In the post-COVID era, of course, all of these things need to be able to take place within a remote working framework. That these AI systems can function in the cloud allows practitioners to access key information wherever they go, no longer confined to their specific practice or physical location.
All of this ultimately serves to buy healthcare professionals not only more headspace, but more time in the day to achieve the things that matter to them. In sidelining tedious, repetitive tasks, they have more energy and more resources with which to deliver the best care possible – both eliminating many of the small frustrations of their day-to-day, and instead delivering much higher levels of both customer and employee satisfaction.
Radiology and digital pathology: a deep dive
To take a deeper dive into other specific aspects of healthcare, one standout example is radiology – the use of images to diagnose, treat, and manage medical conditions and diseases. Companies like deepc are looking to deliver AI operating systems for radiologists that enable extra functionality, as well as integrating with the administrative systems we’ve already discussed. In the same vein, Tribun Health creates similar workflows as radiology but is specific to pathology. These provide workflow efficiencies by providing workflow orchestration tools for quality control, positive findings, and auto assignments to name a few as well as the offering of diagnostic algorithms.

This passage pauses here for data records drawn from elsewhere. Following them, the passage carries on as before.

/-- The witness is non-zero, of degree `≤ (I+1)(J+1)·deg m` and height
`≤ ((deg m + 1)·H(m)·(I+1)^{deg m})^{(I+1)(J+1)}`. -/
theorem prod_scaleRoots_bounds {m : ℤ[X]} (hm : m ≠ 0) (I J : ℕ) :
    (∏ p ∈ range (I + 1) ×ˢ range (J + 1), scaleRoots m (p.1 : ℤ)) ≠ 0 ∧
    (∏ p ∈ range (I + 1) ×ˢ range (J + 1), scaleRoots m (p.1 : ℤ)).natDegree ≤
        (I + 1) * (J + 1) * m.natDegree ∧
    polyHeight (∏ p ∈ range (I + 1) ×ˢ range (J + 1), scaleRoots m (p.1 : ℤ)) ≤
        ((m.natDegree + 1) * (polyHeight m * (I + 1) ^ m.natDegree)) ^ ((I + 1) * (J + 1)) := by
  refine ⟨Finset.prod_ne_zero_iff.mpr fun p _ => scaleRoots_ne_zero hm _, ?_, ?_⟩
  · refine (natDegree_prod_le _ _).trans ?_
    have : ∑ p ∈ range (I + 1) ×ˢ range (J + 1), (scaleRoots m (p.1 : ℤ)).natDegree =
        ∑ _p ∈ range (I + 1) ×ˢ range (J + 1), m.natDegree :=
      Finset.sum_congr rfl fun p _ => natDegree_scaleRoots _ _
    rw [this, Finset.sum_const, smul_eq_mul, Finset.card_product, Finset.card_range,
      Finset.card_range]
  · have h := polyHeight_prod_le (range (I + 1) ×ˢ range (J + 1))
      (fun p : ℕ × ℕ => scaleRoots m (p.1 : ℤ)) (D := m.natDegree)
      (H := polyHeight m * (I + 1) ^ m.natDegree)
      (fun p _ => (natDegree_scaleRoots _ _).le)
      (fun p hp => polyHeight_scaleRoots_natCast_le m (B := I)
        (Nat.lt_succ_iff.mp (Finset.mem_range.mp (Finset.mem_product.mp hp).1)))
    rwa [Finset.card_product, Finset.card_range, Finset.card_range] at h

/-- `hasseDeriv` commutes with `map`. -/
theorem map_hasseDeriv_eq (Q : ℤ[X]) (j : ℕ) :
    (hasseDeriv j Q).map (algebraMap ℤ ℂ) = hasseDeriv j (Q.map (algebraMap ℤ ℂ)) := by
  ext k
  simp [coeff_map, hasseDeriv_coeff]

/-- If `(X - c)^{J+1} ∣ F` in `ℂ[X]` and `j ≤ J`, the divided derivative `F^{[j]}` vanishes
at `c`. -/
theorem eval_hasseDeriv_eq_zero_of_pow_dvd {F : ℂ[X]} {c : ℂ} {J j : ℕ} (hj : j ≤ J)
    (hdvd : (X - C c) ^ (J + 1) ∣ F) : (hasseDeriv j F).eval c = 0 := by
  have h1 : (X - C c) ^ (J + 1 - j) ∣ derivative^[j] F :=
    pow_sub_dvd_iterate_derivative_of_pow_dvd j hdvd
  have h2 : (X - C c) ∣ derivative^[j] F :=
    (dvd_pow_self (X - C c) (by omega)).trans h1
  have h3 : (derivative^[j] F).eval c = 0 := (dvd_iff_isRoot.mp h2)
  have h4 : (j.factorial • hasseDeriv j) F = derivative^[j] F :=
    congrFun (factorial_smul_hasseDeriv (R := ℂ) (k := j)) F
  rw [LinearMap.smul_apply] at h4
  have h5 : (j.factorial • hasseDeriv j F).eval c = 0 := by rw [h4, h3]
  rw [eval_smul, smul_eq_zero] at h5
  exact h5.resolve_left (Nat.factorial_ne_zero j)

/-- **The divided derivatives of the witness vanish at the points `iξ`**: for `m(ξ) = 0`,
`i ≤ I`, `j ≤ J`, `(∏_{p ∈ [0,I]×[0,J]} m_{p.1})^{[j]}(iξ) = 0`. -/
theorem aeval_hasseDeriv_prod_scaleRoots_eq_zero {m : ℤ[X]} {ξ : ℂ} (hmξ : aeval ξ m = 0)
    {I J i j : ℕ} (hi : i ≤ I) (hj : j ≤ J) :
    aeval ((i : ℂ) * ξ)
      (hasseDeriv j (∏ p ∈ range (I + 1) ×ˢ range (J + 1), scaleRoots m (p.1 : ℤ))) = 0 := by
  set Q := ∏ p ∈ range (I + 1) ×ˢ range (J + 1), scaleRoots m (p.1 : ℤ) with hQ
  set c : ℂ := (i : ℂ) * ξ with hc
  -- `m_i^{J+1} ∣ Q`
  have hsub : ({i} : Finset ℕ) ×ˢ range (J + 1) ⊆ range (I + 1) ×ˢ range (J + 1) :=
    Finset.product_subset_product_left (Finset.singleton_subset_iff.mpr
      (Finset.mem_range.mpr (Nat.lt_succ_of_le hi)))
  have hdvdZ : scaleRoots m (i : ℤ) ^ (J + 1) ∣ Q := by
    have h := Finset.prod_dvd_prod_of_subset _ _ (fun p : ℕ × ℕ => scaleRoots m (p.1 : ℤ)) hsub
    rw [Finset.prod_product, Finset.prod_singleton] at h
    simp only [Finset.prod_const, Finset.card_range] at h
    exact h
  -- the root `c` of `m_i`
  have hroot : aeval c (scaleRoots m (i : ℤ)) = 0 := by
    have h := scaleRoots_aeval_eq_zero (r := (i : ℤ)) hmξ
    simpa [hc] using h
  have hlin : (X - C c) ∣ (scaleRoots m (i : ℤ)).map (algebraMap ℤ ℂ) := by
    rw [dvd_iff_isRoot, IsRoot, eval_map_algebraMap, hroot]
  have hdvdC : (X - C c) ^ (J + 1) ∣ Q.map (algebraMap ℤ ℂ) := by
    refine (pow_dvd_pow_of_dvd hlin (J + 1)).trans ?_
    rw [← Polynomial.map_pow]
    exact Polynomial.map_dvd _ hdvdZ
  rw [← eval_map_algebraMap, map_hasseDeriv_eq]
  exact eval_hasseDeriv_eq_zero_of_pow_dvd hj hdvdC

/-! ## §3 The budget and the conclusions -/

/-- The budget: for `0 ≤ σ, 0 ≤ τ`, `σ + τ < 1`, `σ + τ < β` and naturals `d`, `A ≥ 1`,
eventually `(⌊n^σ⌋+1)(⌊n^τ⌋+1)·d ≤ n` and
`(⌊n^σ⌋+1)(⌊n^τ⌋+1)·log(A·(⌊n^σ⌋+1)^d) ≤ n^β`. -/
theorem eventually_algebraic_budget {β σ τ : ℝ} (hσ : 0 ≤ σ) (hτ : 0 ≤ τ) (hστ : σ + τ < 1)
    (hβ : σ + τ < β) (d A : ℕ) (hA : 1 ≤ A) :
    ∀ᶠ n : ℕ in atTop,
      ((⌊(n : ℝ) ^ σ⌋₊ + 1 : ℕ) : ℝ) * ((⌊(n : ℝ) ^ τ⌋₊ + 1 : ℕ) : ℝ) * d ≤ n ∧
      ((⌊(n : ℝ) ^ σ⌋₊ + 1 : ℕ) : ℝ) * ((⌊(n : ℝ) ^ τ⌋₊ + 1 : ℕ) : ℝ) *
        Real.log ((A : ℝ) * (((⌊(n : ℝ) ^ σ⌋₊ + 1 : ℕ) : ℝ)) ^ d) ≤ (n : ℝ) ^ β := by
  -- an auxiliary exponent `ε` with `σ + τ + ε < β`, `0 < ε ≤ 1`
  obtain ⟨ε, hε0, hε1, hεβ⟩ : ∃ ε : ℝ, 0 < ε ∧ ε ≤ 1 ∧ σ + τ + ε < β :=
    ⟨min 1 ((β - σ - τ) / 2), lt_min one_pos (by linarith), min_le_left _ _,
      by linarith [min_le_right (1 : ℝ) ((β - σ - τ) / 2)]⟩
  have h1 : ∀ᶠ n : ℕ in atTop, (4 * (d : ℝ)) * (n : ℝ) ^ (σ + τ) ≤ (n : ℝ) ^ (1 : ℝ) :=
    eventually_const_mul_rpow_le_rpow hστ _
  have h2 : ∀ᶠ n : ℕ in atTop,
      (4 * (Real.log A + d * (2 / ε))) * (n : ℝ) ^ (σ + τ + ε) ≤ (n : ℝ) ^ β :=
    eventually_const_mul_rpow_le_rpow hεβ _
  filter_upwards [h1, h2, eventually_ge_atTop 1] with n hn1 hn2 hn
  have hn' : (1 : ℝ) ≤ n := by exact_mod_cast hn
  have hn0 : (0 : ℝ) < n := by linarith
  -- `I + 1 ≤ 2 n^σ`, `J + 1 ≤ 2 n^τ`
  have hσ1 : (1 : ℝ) ≤ (n : ℝ) ^ σ := Real.one_le_rpow hn' hσ
  have hτ1 : (1 : ℝ) ≤ (n : ℝ) ^ τ := Real.one_le_rpow hn' hτ
  have hI : ((⌊(n : ℝ) ^ σ⌋₊ + 1 : ℕ) : ℝ) ≤ 2 * (n : ℝ) ^ σ := by
    push_cast
    linarith [Nat.floor_le (Real.rpow_nonneg hn0.le σ)]
  have hJ : ((⌊(n : ℝ) ^ τ⌋₊ + 1 : ℕ) : ℝ) ≤ 2 * (n : ℝ) ^ τ := by
    push_cast
    linarith [Nat.floor_le (Real.rpow_nonneg hn0.le τ)]
  have hI1 : (1 : ℝ) ≤ ((⌊(n : ℝ) ^ σ⌋₊ + 1 : ℕ) : ℝ) := by
    push_cast; linarith [Nat.cast_nonneg (α := ℝ) ⌊(n : ℝ) ^ σ⌋₊]
  have hJ0 : (0 : ℝ) ≤ ((⌊(n : ℝ) ^ τ⌋₊ + 1 : ℕ) : ℝ) := Nat.cast_nonneg _
  have hIJ : ((⌊(n : ℝ) ^ σ⌋₊ + 1 : ℕ) : ℝ) * ((⌊(n : ℝ) ^ τ⌋₊ + 1 : ℕ) : ℝ) ≤
      4 * (n : ℝ) ^ (σ + τ) := by
    rw [Real.rpow_add hn0]
    calc ((⌊(n : ℝ) ^ σ⌋₊ + 1 : ℕ) : ℝ) * ((⌊(n : ℝ) ^ τ⌋₊ + 1 : ℕ) : ℝ)
        ≤ (2 * (n : ℝ) ^ σ) * (2 * (n : ℝ) ^ τ) := mul_le_mul hI hJ hJ0 (by positivity)
      _ = 4 * ((n : ℝ) ^ σ * (n : ℝ) ^ τ) := by ring
  have hIJ0 : (0 : ℝ) ≤ ((⌊(n : ℝ) ^ σ⌋₊ + 1 : ℕ) : ℝ) * ((⌊(n : ℝ) ^ τ⌋₊ + 1 : ℕ) : ℝ) :=
    by positivity
  constructor
  · -- degree budget
    rw [Real.rpow_one] at hn1
    calc ((⌊(n : ℝ) ^ σ⌋₊ + 1 : ℕ) : ℝ) * ((⌊(n : ℝ) ^ τ⌋₊ + 1 : ℕ) : ℝ) * d
        ≤ 4 * (n : ℝ) ^ (σ + τ) * d := mul_le_mul_of_nonneg_right hIJ (Nat.cast_nonneg d)
      _ = (4 * (d : ℝ)) * (n : ℝ) ^ (σ + τ) := by ring
      _ ≤ n := hn1
  · -- height budget: `log (A (I+1)^d) = log A + d log (I+1)`, `log (I+1) ≤ (I+1)^ε/ε ≤ 2 n^ε/ε`
    have hA0 : (0 : ℝ) < A := by exact_mod_cast hA
    have hlogA : 0 ≤ Real.log A := Real.log_nonneg (by exact_mod_cast hA)
    have hI0 : (0 : ℝ) < ((⌊(n : ℝ) ^ σ⌋₊ + 1 : ℕ) : ℝ) := by linarith
    have hlog : Real.log ((A : ℝ) * (((⌊(n : ℝ) ^ σ⌋₊ + 1 : ℕ) : ℝ)) ^ d) =
        Real.log A + d * Real.log (((⌊(n : ℝ) ^ σ⌋₊ + 1 : ℕ) : ℝ)) := by
      rw [Real.log_mul hA0.ne' (pow_ne_zero _ hI0.ne'), Real.log_pow]
    -- `log (I+1) ≤ (I+1)^ε / ε ≤ (2 n^σ)^ε / ε ≤ 2 n^ε / ε`  (`σ ≤ 1`, `ε ≤ 1`)
    have hlogI : Real.log (((⌊(n : ℝ) ^ σ⌋₊ + 1 : ℕ) : ℝ)) ≤ 2 * (n : ℝ) ^ ε / ε := by
      have h := Real.log_le_rpow_div hI0.le hε0
      refine h.trans (div_le_div_of_nonneg_right ?_ hε0.le)
      have hσle : σ ≤ 1 := by linarith
      have hnσ : (n : ℝ) ^ σ ≤ n := by
        have := Real.rpow_le_rpow_of_exponent_le hn' hσle
        rwa [Real.rpow_one] at this
      have hIn : ((⌊(n : ℝ) ^ σ⌋₊ + 1 : ℕ) : ℝ) ≤ 2 * n := hI.trans (by linarith)
      calc ((⌊(n : ℝ) ^ σ⌋₊ + 1 : ℕ) : ℝ) ^ ε ≤ (2 * (n : ℝ)) ^ ε :=
            Real.rpow_le_rpow hI0.le hIn hε0.le
        _ = (2 : ℝ) ^ ε * (n : ℝ) ^ ε := Real.mul_rpow (by norm_num) hn0.le
        _ ≤ 2 * (n : ℝ) ^ ε := by
            refine mul_le_mul_of_nonneg_right ?_ (Real.rpow_nonneg hn0.le ε)
            have := Real.rpow_le_rpow_of_exponent_le (by norm_num : (1 : ℝ) ≤ 2) hε1
            rwa [Real.rpow_one] at this
    have hnε : (0 : ℝ) ≤ (n : ℝ) ^ ε := Real.rpow_nonneg hn0.le ε
    have hnε1 : (1 : ℝ) ≤ (n : ℝ) ^ ε := Real.one_le_rpow hn' hε0.le
    have hsplit : (n : ℝ) ^ (σ + τ + ε) = (n : ℝ) ^ (σ + τ) * (n : ℝ) ^ ε := Real.rpow_add hn0 _ _
    have hstε : 0 ≤ (n : ℝ) ^ (σ + τ) := Real.rpow_nonneg hn0.le _
    rw [hlog]
    calc ((⌊(n : ℝ) ^ σ⌋₊ + 1 : ℕ) : ℝ) * ((⌊(n : ℝ) ^ τ⌋₊ + 1 : ℕ) : ℝ) *
          (Real.log A + d * Real.log (((⌊(n : ℝ) ^ σ⌋₊ + 1 : ℕ) : ℝ)))
        ≤ (4 * (n : ℝ) ^ (σ + τ)) * (Real.log A + d * (2 * (n : ℝ) ^ ε / ε)) := by
          refine mul_le_mul hIJ ?_ ?_ (by positivity)
          · exact add_le_add le_rfl (mul_le_mul_of_nonneg_left hlogI (Nat.cast_nonneg d))
          · exact add_nonneg hlogA (mul_nonneg (Nat.cast_nonneg d) (Real.log_nonneg
              (by exact_mod_cast Nat.le_add_left 1 _)))
      _ ≤ (4 * (n : ℝ) ^ (σ + τ)) * ((Real.log A + d * (2 / ε)) * (n : ℝ) ^ ε) := by
          refine mul_le_mul_of_nonneg_left ?_ (by positivity)
          have hdε : 0 ≤ (d : ℝ) * (2 / ε) := by positivity
          calc Real.log A + d * (2 * (n : ℝ) ^ ε / ε)
              = Real.log A * 1 + d * (2 / ε) * (n : ℝ) ^ ε := by ring
            _ ≤ Real.log A * (n : ℝ) ^ ε + d * (2 / ε) * (n : ℝ) ^ ε :=
                add_le_add (mul_le_mul_of_nonneg_left hnε1 hlogA) le_rfl
            _ = (Real.log A + d * (2 / ε)) * (n : ℝ) ^ ε := by ring
      _ = (4 * (Real.log A + d * (2 / ε))) * (n : ℝ) ^ (σ + τ + ε) := by rw [hsplit]; ring
      _ ≤ (n : ℝ) ^ β := hn2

Such systems can analyse incredible volumes of imaging data in seconds, enabling diagnoses – and therefore treatment – to begin much faster. For conditions where time is often of the essence, such as cancers, cancer grading or injuries to the brain, the time saved can make all the difference in the patient’s outcome.
What’s more, these images – and the AI’s assessment of them – can help to standardise interpretation across the practice and the wider healthcare network. Being able to work from the same frame of reference, and agree on key details, is vital if radiologists aren’t to waste time and energy debating different diagnoses and treatments. Any AI integrated into the workforce needs to be absent of bias to deliver this consistency, helping to guarantee the standard and type of care that a patient can expect.
Images can also be used as training data for AI, meaning that results become more and more accurate as more and more successful diagnoses are made. The machine learning (ML) algorithms that underpin AI are trained by firing images at an incredible rate through the AI system; the more data made available for training, the more robust the AI used to identify them.
Radiology, then, nicely encapsulates many of the natural strengths that AI can bring to healthcare. The acceleration of data analytics in imaging delivers faster, better results for patients, while again protecting radiologists from overexertion and mental fatigue – and even while this is happening, the AI is capable of
improving itself to deliver these results more reliably.
Healthcare’s AI-driven future
The future of healthcare is set to be reshaped in ways we could scarcely imagine just a decade ago, with AI poised to lead the charge. As we stand on the brink of this technological revolution, it’s clear that AI will not merely support the healthcare industry—it will help to redefine it.
The efficiencies AI brings are only the beginning. We’re looking at a future where the precision of AI- driven diagnostics, the power of data analytics, and the elimination of repetitive tasks will allow healthcare professionals to focus on what truly matters: patient care.
The future, powered by AI, is one where healthcare is smarter, more responsive, and more inventive.